ポジティブな逃避、あるいは限りなく緩い反逆。「消えちゃえば?」と、屈託なく愛菜(高畑充希)に言い放つハルコ(蒼井ゆう)は迷い人を悟りの世界に導く菩薩のようだ。大胆に交錯する時間軸が切り結ぶ先に浮かぶのは空疎で薄っぺらな男社会の規範と偏見。
ぽんしゅう

規範と偏見の亡霊は、うわべだけは平等に見えるようになった空疎な円満社会のもと、密室で凝縮され濃度を増し、セクハラ親爺の無自覚な陰口として下品な鈍器となって、あるいは非正規といういびつな均衡のなか、肥大化した承認欲求を抱え込んだ若者の、焦りや諦観となって、社会の底に沈殿している。

そして、世のなか澱のようなセクハラ親爺は、三十路女(山田真歩)の密かな復讐に気づくことすらなく、内向きの偏見スパイラルを下降し続け、夢遊病者のように浮遊する若い男どもは、女子高生(花影香音)たちの標的として、完膚なきまでに叩きのめされ、地べたに這いつくばるのだ。

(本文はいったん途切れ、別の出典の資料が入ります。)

/-! ## One-sided `C¹`-decay from smoothness at the wedge -/

/-- **`C¹`-flatness at infinity along the first factor** (the "Laurent decay" of the line, in its
qualitative form). Let `G : ℝ⁴ → ℝ⁴` fix the `z₁`-coordinate on `{|z₁| > R₁}` and the
`z₂`-coordinate on `{|z₂| > R₁}`, and suppose that in the inverted coordinate `u = 1/z₁` the
`z₂`-component `g(u, z₂)` of `G(1/u, z₂)` extends `C¹` across the axis `u = 0` by `g(0, z₂) = z₂`.
Then `G → id` in `C¹` as `|z₁| → ∞`: for every `ε > 0` there is `ρ` with `‖G w - w‖ ≤ ε` and
`‖DG(w) - I‖ ≤ ε` whenever `|z₁| ≥ ρ`. Proof: `G - id = k ∘ T` with `T(z₁, z₂) = (1/z₁, z₂)` and
`k(u, z₂) = (0, g(u, z₂) - z₂)` a `C¹` map on the cylinder `{|u| < R₁⁻¹}` vanishing on the axis and
for `|z₂| > R₁`; uniform continuity of `k` and `Dk` on the compact `{|u| ≤ R₁⁻¹/2, |z₂| ≤ R₁ + 1}`,
`Dk(0, z₂) ∘ ι = 0` (`ι` the axis projection) and `‖DT(w) - ι‖ ≤ 5|z₁|⁻²`. [folklore] -/
theorem decay_first_factor {R₁ : ℝ} (hR₁ : 0 < R₁) {G : E4 → E4} {g : E4 → E2}
    (hg : ContDiffOn ℝ 1 g {p : E4 | p 0 ^ 2 + p 1 ^ 2 < R₁⁻¹ ^ 2})
    (hgG : ∀ p q : E4, p 0 ^ 2 + p 1 ^ 2 < R₁⁻¹ ^ 2 → (p 0 ≠ 0 ∨ p 1 ≠ 0) →
      q = G (WithLp.toLp 2
        ![p 0 / (p 0 ^ 2 + p 1 ^ 2), -(p 1) / (p 0 ^ 2 + p 1 ^ 2), p 2, p 3]) →
      g p = WithLp.toLp 2 ![q 2, q 3])
    (hg0 : ∀ p : E4, p 0 = 0 → p 1 = 0 → g p = WithLp.toLp 2 ![p 2, p 3])
    (hGa : ∀ w : E4, R₁ ^ 2 < w 0 ^ 2 + w 1 ^ 2 → (G w) 0 = w 0 ∧ (G w) 1 = w 1)
    (hGb : ∀ w : E4, R₁ ^ 2 < w 2 ^ 2 + w 3 ^ 2 → (G w) 2 = w 2 ∧ (G w) 3 = w 3) :
    ∀ ε : ℝ, 0 < ε → ∃ ρ : ℝ, 0 < ρ ∧ ∀ w : E4, ρ ^ 2 ≤ w 0 ^ 2 + w 1 ^ 2 →
      DifferentiableAt ℝ G w ∧ ‖G w - w‖ ≤ ε ∧
        ‖fderiv ℝ G w - ContinuousLinearMap.id ℝ E4‖ ≤ ε := by
  intro ε hε
  obtain ⟨ι, hι, -, hιn⟩ := exists_clm_axis23
  have hιv : ∀ v : E4, (ι v) 0 = 0 ∧ (ι v) 1 = 0 ∧ (ι v) 2 = v 2 ∧ (ι v) 3 = v 3 := fun v => by
    simp [hι]
  -- the cylinder `C₁`, the inversion `T`, the correction `k`
  set C₁ : Set E4 := {p : E4 | p 0 ^ 2 + p 1 ^ 2 < R₁⁻¹ ^ 2} with hC₁
  have hC₁o : IsOpen C₁ := isOpen_lt (by fun_prop) continuous_const
  set T : E4 → E4 := fun v => WithLp.toLp 2
      ![v 0 / (v 0 ^ 2 + v 1 ^ 2), -(v 1) / (v 0 ^ 2 + v 1 ^ 2), v 2, v 3] with hT
  have hTv : ∀ v : E4, (T v) 0 = v 0 / (v 0 ^ 2 + v 1 ^ 2) ∧
      (T v) 1 = -(v 1) / (v 0 ^ 2 + v 1 ^ 2) ∧ (T v) 2 = v 2 ∧ (T v) 3 = v 3 := fun v => by
    simp [hT]
  set k : E4 → E4 := fun p => WithLp.toLp 2 ![0, 0, (g p) 0 - p 2, (g p) 1 - p 3] with hk
  have hkv : ∀ p : E4, (k p) 0 = 0 ∧ (k p) 1 = 0 ∧ (k p) 2 = (g p) 0 - p 2 ∧
      (k p) 3 = (g p) 1 - p 3 := fun p => by simp [hk]
  have hkC : ContDiffOn ℝ 1 k C₁ := by
    rw [contDiffOn_euclidean]
    have hg' := contDiffOn_euclidean.1 hg
    intro i
    fin_cases i
    · simpa [hk] using contDiffOn_const
    · simpa [hk] using contDiffOn_const
    · simpa [hk] using (hg' 0).sub (by fun_prop : ContDiff ℝ 1 fun p : E4 => p 2).contDiffOn
    · simpa [hk] using (hg' 1).sub (by fun_prop : ContDiff ℝ 1 fun p : E4 => p 3).contDiffOn
  -- `k` vanishes on the axis and far out in `z₂`
  have hk0 : ∀ p : E4, p 0 = 0 → p 1 = 0 → k p = 0 := by
    intro p h0 h1
    have hgp := hg0 p h0 h1
    refine euclidean_four_ext ?_ ?_ ?_ ?_
    · simp [(hkv p).1]
    · simp [(hkv p).2.1]
    · simp [(hkv p).2.2.1, hgp]
    · simp [(hkv p).2.2.2, hgp]
  have hkfar : ∀ p ∈ C₁, R₁ ^ 2 < p 2 ^ 2 + p 3 ^ 2 → k p = 0 := by
    intro p hp hfar
    by_cases hax : p 0 = 0 ∧ p 1 = 0
    · exact hk0 p hax.1 hax.2
    · have hor : p 0 ≠ 0 ∨ p 1 ≠ 0 := by tauto
      have hq := hgG p _ hp hor rfl
      have h23 := hGb (T p) (by rw [(hTv p).2.2.1, (hTv p).2.2.2]; exact hfar)
      rw [(hTv p).2.2.1, (hTv p).2.2.2] at h23
      refine euclidean_four_ext ?_ ?_ ?_ ?_
      · simp [(hkv p).1]
      · simp [(hkv p).2.1]
      · rw [(hkv p).2.2.1, hq]
        simpa [sub_eq_zero] using h23.1
      · rw [(hkv p).2.2.2, hq]
        simpa [sub_eq_zero] using h23.2
  -- `T` is an involution off the axis and maps `{|z₁| > R₁}` into the punctured cylinder
  have hT01 : ∀ v : E4, v 0 ^ 2 + v 1 ^ 2 ≠ 0 →
      (T v) 0 ^ 2 + (T v) 1 ^ 2 = (v 0 ^ 2 + v 1 ^ 2)⁻¹ := by
    intro v hv
    rw [(hTv v).1, (hTv v).2.1]
    field_simp
  have hTT : ∀ v : E4, v 0 ^ 2 + v 1 ^ 2 ≠ 0 → T (T v) = v := by
    intro v hv
    have h01 := hT01 v hv
    refine euclidean_four_ext ?_ ?_ ?_ ?_
    · rw [(hTv (T v)).1, h01, (hTv v).1]
      field_simp
    · rw [(hTv (T v)).2.1, h01, (hTv v).2.1]
      field_simp
    · rw [(hTv (T v)).2.2.1, (hTv v).2.2.1]
    · rw [(hTv (T v)).2.2.2, (hTv v).2.2.2]
  have hTC : ∀ v : E4, R₁ ^ 2 < v 0 ^ 2 + v 1 ^ 2 →
      T v ∈ C₁ ∧ ((T v) 0 ≠ 0 ∨ (T v) 1 ≠ 0) := by
    intro v hv
    have hpos : 0 < v 0 ^ 2 + v 1 ^ 2 := (sq_nonneg R₁).trans_lt hv
    refine ⟨?_, ?_⟩
    · show (T v) 0 ^ 2 + (T v) 1 ^ 2 < R₁⁻¹ ^ 2
      rw [hT01 v hpos.ne', inv_pow]
      exact inv_strictAnti₀ (by positivity) hv
    · by_cases h0 : v 0 = 0
      · right
        have h1 : v 1 ≠ 0 := by
          intro h1; rw [h0, h1] at hpos; simp at hpos
        rw [(hTv v).2.1]
        exact div_ne_zero (neg_ne_zero.2 h1) hpos.ne'
      · left
        rw [(hTv v).1]
        exact div_ne_zero h0 hpos.ne'
  -- `G = id + k ∘ T` on `{|z₁| > R₁}`
  have hGk : ∀ v : E4, R₁ ^ 2 < v 0 ^ 2 + v 1 ^ 2 → G v = v + k (T v) := by
    intro v hv
    have hpos : 0 < v 0 ^ 2 + v 1 ^ 2 := (sq_nonneg R₁).trans_lt hv
    obtain ⟨hTv', hor⟩ := hTC v hv
    have hq := hgG (T v) _ hTv' hor rfl
    have hTT' : (WithLp.toLp 2 ![(T v) 0 / ((T v) 0 ^ 2 + (T v) 1 ^ 2),
        -((T v) 1) / ((T v) 0 ^ 2 + (T v) 1 ^ 2), (T v) 2, (T v) 3] : E4) = v := hTT v hpos.ne'
    rw [hTT'] at hq
    have h01 := hGa v hv
    refine euclidean_four_ext ?_ ?_ ?_ ?_
    · simp [(hkv (T v)).1, h01.1]
    · simp [(hkv (T v)).2.1, h01.2]
    · simp [(hkv (T v)).2.2.1, hq, (hTv v).2.2.1]
    · simp [(hkv (T v)).2.2.2, hq, (hTv v).2.2.2]
  -- the compact label set `S` and uniform continuity of `k`, `Dk` on it
  set S : Set E4 := {p : E4 | p 0 ^ 2 + p 1 ^ 2 ≤ (R₁⁻¹ / 2) ^ 2 ∧
    p 2 ^ 2 + p 3 ^ 2 ≤ (R₁ + 1) ^ 2} with hS
  have hSC : S ⊆ C₁ := fun p hp => by
    show p 0 ^ 2 + p 1 ^ 2 < R₁⁻¹ ^ 2
    have h1 := hp.1
    have h2 : (R₁⁻¹ / 2) ^ 2 < R₁⁻¹ ^ 2 := by
      have := inv_pos.2 hR₁
      nlinarith
    exact h1.trans_lt h2
  have hScpt : IsCompact S := by
    refine Metric.isCompact_of_isClosed_isBounded ?_ ?_
    · show IsClosed ({p : E4 | p 0 ^ 2 + p 1 ^ 2 ≤ (R₁⁻¹ / 2) ^ 2} ∩
        {p : E4 | p 2 ^ 2 + p 3 ^ 2 ≤ (R₁ + 1) ^ 2})
      exact (isClosed_le (by fun_prop) continuous_const).inter
        (isClosed_le (by fun_prop) continuous_const)
    · rw [isBounded_iff_forall_norm_le]
      refine ⟨R₁⁻¹ / 2 + (R₁ + 1), fun p hp => ?_⟩
      refine (sq_le_sq₀ (norm_nonneg _) (by positivity)).1 ?_
      rw [EuclideanSpace.real_norm_sq_eq, Fin.sum_univ_four]
      have := inv_pos.2 hR₁
      nlinarith [hp.1, hp.2]
  have hkS : ContinuousOn k S := hkC.continuousOn.mono hSC
  have hDkS : ContinuousOn (fderiv ℝ k) S :=
    (hkC.continuousOn_fderiv_of_isOpen hC₁o le_rfl).mono hSC
  obtain ⟨Mk₀, hMk₀⟩ := hScpt.exists_bound_of_continuousOn hDkS
  set Mk : ℝ := max Mk₀ 0 with hMk
  have hMk0 : 0 ≤ Mk := le_max_right _ _
  have hMkb : ∀ p ∈ S, ‖fderiv ℝ k p‖ ≤ Mk := fun p hp => (hMk₀ p hp).trans (le_max_left _ _)
  obtain ⟨δ₁, hδ₁, hk_uc⟩ := Metric.uniformContinuousOn_iff.1
    (hScpt.uniformContinuousOn_of_continuous hkS) ε hε
  obtain ⟨δ₂, hδ₂, hDk_uc⟩ := Metric.uniformContinuousOn_iff.1
    (hScpt.uniformContinuousOn_of_continuous hDkS) (ε / 2) (half_pos hε)
  -- the radius
  set ρ : ℝ := max (max (2 * R₁) 1) (max (δ₁⁻¹ + δ₂⁻¹ + 1) (10 * Mk / ε + 1)) with hρ
  have hρ1 : 1 ≤ ρ := (le_max_right _ _).trans (le_max_left _ _)
  have hρ0 : 0 < ρ := one_pos.trans_le hρ1
  have hρR : 2 * R₁ ≤ ρ := (le_max_left _ _).trans (le_max_left _ _)
  have hρδ : δ₁⁻¹ + δ₂⁻¹ + 1 ≤ ρ := (le_max_left _ _).trans (le_max_right _ _)
  have hρM : 10 * Mk / ε + 1 ≤ ρ := (le_max_right _ _).trans (le_max_right _ _)
  refine ⟨ρ, hρ0, fun w hw => ?_⟩
  set s : ℝ := w 0 ^ 2 + w 1 ^ 2 with hs
  have hs4 : 4 * R₁ ^ 2 ≤ s := by nlinarith only [hρR, hw, hR₁]
  have hsR : R₁ ^ 2 < s := by nlinarith only [hs4, hR₁]
  have hspos : 0 < s := (sq_nonneg R₁).trans_lt hsR
  have hsρ : ρ ^ 2 ≤ s := hw
  -- the two points of the cylinder: `p = T w` and its axis projection `p' = ι w`
  set p : E4 := T w with hp
  set p' : E4 := ι w with hp'
  have hpC : p ∈ C₁ := (hTC w hsR).1
  have hp'C : p' ∈ C₁ := by
    show (ι w) 0 ^ 2 + (ι w) 1 ^ 2 < R₁⁻¹ ^ 2
    rw [(hιv w).1, (hιv w).2.1]
    simpa using pow_pos (inv_pos.2 hR₁) 2
  have hp01 : p 0 ^ 2 + p 1 ^ 2 = s⁻¹ := hT01 w hspos.ne'
  have hdist2 : dist p p' ^ 2 = s⁻¹ := by
    rw [dist_eq_norm, EuclideanSpace.real_norm_sq_eq, Fin.sum_univ_four, ← hp01]
    simp [PiLp.sub_apply, hp, hp', (hTv w).2.2.1, (hTv w).2.2.2, (hιv w).1, (hιv w).2.1,
      (hιv w).2.2.1, (hιv w).2.2.2]
  have hdistρ : dist p p' ≤ ρ⁻¹ := by
    refine (sq_le_sq₀ dist_nonneg (by positivity)).1 ?_
    rw [hdist2, inv_pow]
    exact inv_anti₀ (by positivity) hsρ
  have hδ₁ρ : ρ⁻¹ < δ₁ := by
    have h1 : δ₁⁻¹ < ρ := by
      have := inv_pos.2 hδ₂
      linarith
    exact (inv_lt_comm₀ hρ0 hδ₁).2 h1 |> fun h => h
  have hδ₂ρ : ρ⁻¹ < δ₂ := by
    have h1 : δ₂⁻¹ < ρ := by
      have := inv_pos.2 hδ₁
      linarith
    exact (inv_lt_comm₀ hρ0 hδ₂).2 h1
  have hd₁ : dist p p' < δ₁ := hdistρ.trans_lt hδ₁ρ
  have hd₂ : dist p p' < δ₂ := hdistρ.trans_lt hδ₂ρ
  have hpS_of : w 2 ^ 2 + w 3 ^ 2 ≤ (R₁ + 1) ^ 2 → p ∈ S := fun hz => by
    refine ⟨?_, ?_⟩
    · show p 0 ^ 2 + p 1 ^ 2 ≤ (R₁⁻¹ / 2) ^ 2
      rw [hp01, div_pow, inv_pow]
      rw [show (R₁ ^ 2)⁻¹ / 2 ^ 2 = (4 * R₁ ^ 2)⁻¹ by ring]
      exact inv_anti₀ (by positivity) hs4
    · show p 2 ^ 2 + p 3 ^ 2 ≤ (R₁ + 1) ^ 2
      rw [hp, (hTv w).2.2.1, (hTv w).2.2.2]
      exact hz
  have hp'S_of : w 2 ^ 2 + w 3 ^ 2 ≤ (R₁ + 1) ^ 2 → p' ∈ S := fun hz => by
    refine ⟨?_, ?_⟩
    · show p' 0 ^ 2 + p' 1 ^ 2 ≤ (R₁⁻¹ / 2) ^ 2
      rw [hp', (hιv w).1, (hιv w).2.1]
      simpa using sq_nonneg (R₁⁻¹ / 2)
    · show p' 2 ^ 2 + p' 3 ^ 2 ≤ (R₁ + 1) ^ 2
      rw [hp', (hιv w).2.2.1, (hιv w).2.2.2]
      exact hz
  -- derivatives: `T` at `w`, `k` at `p` and `p'`
  obtain ⟨T', hT'd, hT'b⟩ := hasFDerivAt_invFirst ι hι w hspos.ne'
  have hkp : DifferentiableAt ℝ k p :=
    (hkC.differentiableOn one_ne_zero p hpC).differentiableAt (hC₁o.mem_nhds hpC)
  have hkp' : DifferentiableAt ℝ k p' :=
    (hkC.differentiableOn one_ne_zero p' hp'C).differentiableAt (hC₁o.mem_nhds hp'C)
  have hGd : HasFDerivAt G (ContinuousLinearMap.id ℝ E4 + (fderiv ℝ k p).comp T') w := by
    have h1 : HasFDerivAt (fun v : E4 => v + k (T v))
        (ContinuousLinearMap.id ℝ E4 + (fderiv ℝ k p).comp T') w :=
      (hasFDerivAt_id w).add (hkp.hasFDerivAt.comp w hT'd)
    refine h1.congr_of_eventuallyEq ?_
    have hU : IsOpen {v : E4 | R₁ ^ 2 < v 0 ^ 2 + v 1 ^ 2} :=
      isOpen_lt continuous_const (by fun_prop)
    filter_upwards [hU.mem_nhds hsR] with v hv
    exact hGk v hv
  have hkι : (fderiv ℝ k p').comp ι = 0 := by
    have h1 : HasFDerivAt (fun v : E4 => k (ι v)) ((fderiv ℝ k p').comp ι) w :=
      hkp'.hasFDerivAt.comp w ι.hasFDerivAt
    have h2 : HasFDerivAt (fun v : E4 => k (ι v)) (0 : E4 →L[ℝ] E4) w := by
      have : (fun v : E4 => k (ι v)) = fun _ => 0 :=
        funext fun v => hk0 (ι v) (hιv v).1 (hιv v).2.1
      rw [this]
      exact hasFDerivAt_const 0 w
    exact h1.unique h2
  -- in the far region of `z₂` everything vanishes identically
  have hfar0 : (R₁ + 1) ^ 2 < w 2 ^ 2 + w 3 ^ 2 → ∀ q : E4, q ∈ C₁ → q 2 = w 2 → q 3 = w 3 →
      k q = 0 ∧ fderiv ℝ k q = 0 := by
    intro hz q hq hq2 hq3
    have hV : IsOpen (C₁ ∩ {q : E4 | R₁ ^ 2 < q 2 ^ 2 + q 3 ^ 2}) :=
      hC₁o.inter (isOpen_lt continuous_const (by fun_prop))
    have hqV : q ∈ C₁ ∩ {q : E4 | R₁ ^ 2 < q 2 ^ 2 + q 3 ^ 2} := by
      refine ⟨hq, ?_⟩
      show R₁ ^ 2 < q 2 ^ 2 + q 3 ^ 2
      rw [hq2, hq3]
      nlinarith
    have hev : k =ᶠ[𝓝 q] fun _ => (0 : E4) := by
      filter_upwards [hV.mem_nhds hqV] with q' hq'
      exact hkfar q' hq'.1 hq'.2
    refine ⟨hev.eq_of_nhds, ?_⟩
    rw [hev.fderiv_eq]
    simp
  refine ⟨hGd.differentiableAt, ?_, ?_⟩
  · -- `‖G w - w‖ ≤ ε`
    rw [hGk w hsR, add_sub_cancel_left]
    by_cases hz : w 2 ^ 2 + w 3 ^ 2 ≤ (R₁ + 1) ^ 2
    · have hpS := hpS_of hz
      have hp'S := hp'S_of hz
      have h := hk_uc p hpS p' hp'S hd₁
      rw [hk0 p' (hιv w).1 (hιv w).2.1, dist_zero_right] at h
      exact h.le
    · rw [(hfar0 (not_le.1 hz) p hpC (hTv w).2.2.1 (hTv w).2.2.2).1, norm_zero]
      exact hε.le
  · -- `‖DG(w) - I‖ ≤ ε`
    rw [hGd.fderiv, add_sub_cancel_left]
    have hsplit : (fderiv ℝ k p).comp T' =
        (fderiv ℝ k p).comp (T' - ι) + (fderiv ℝ k p - fderiv ℝ k p').comp ι := by
      rw [ContinuousLinearMap.comp_sub, ContinuousLinearMap.sub_comp, hkι]
      abel
    rw [hsplit]
    by_cases hz : w 2 ^ 2 + w 3 ^ 2 ≤ (R₁ + 1) ^ 2
    · have hpS := hpS_of hz
      have hp'S := hp'S_of hz
      have hDk := hDk_uc p hpS p' hp'S hd₂
      rw [dist_eq_norm] at hDk
      have hM10 : Mk * (5 / s) ≤ ε / 2 := by
        rw [mul_div_assoc', div_le_iff₀ hspos]
        have hρρ : ρ ≤ ρ ^ 2 := le_self_pow₀ hρ1 two_ne_zero
        have h1 : 10 * Mk / ε ≤ s := by linarith only [hρM, hρρ, hsρ]
        have h2 : 10 * Mk ≤ s * ε := by rwa [div_le_iff₀ hε] at h1
        linarith only [h2]
      calc ‖(fderiv ℝ k p).comp (T' - ι) + (fderiv ℝ k p - fderiv ℝ k p').comp ι‖
          ≤ ‖(fderiv ℝ k p).comp (T' - ι)‖ + ‖(fderiv ℝ k p - fderiv ℝ k p').comp ι‖ :=
            norm_add_le _ _
        _ ≤ ‖fderiv ℝ k p‖ * ‖T' - ι‖ + ‖fderiv ℝ k p - fderiv ℝ k p'‖ * ‖ι‖ :=
            add_le_add (ContinuousLinearMap.opNorm_comp_le _ _)
              (ContinuousLinearMap.opNorm_comp_le _ _)
        _ ≤ Mk * (5 / s) + ε / 2 * 1 := by
            gcongr
            · exact hMkb p hpS
        _ ≤ ε / 2 + ε / 2 * 1 := by gcongr
        _ = ε := by ring
    · rw [(hfar0 (not_le.1 hz) p hpC (hTv w).2.2.1 (hTv w).2.2.2).2,
        (hfar0 (not_le.1 hz) p' hp'C (hιv w).2.2.1 (hιv w).2.2.2).2]
      simp only [ContinuousLinearMap.zero_comp, sub_zero, zero_add, norm_zero]
      exact hε.le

それは、平等や解放が合意化されたように見えつつも、偏見と蔑視が意識の底辺や社会の吹き溜まりで、濃縮され、目に見えぬ真綿となって、いつのまにか魂を締め付けられた女たちの逆襲だ。

アズミ・ハルコもまた、そんな「在りずらさ」の環からから蛇が脱皮するように、するりと「行方不明」になってみせた。2010年代の、日本社会の有りようを象徴する、女性映画の傑作。

(評価:★5)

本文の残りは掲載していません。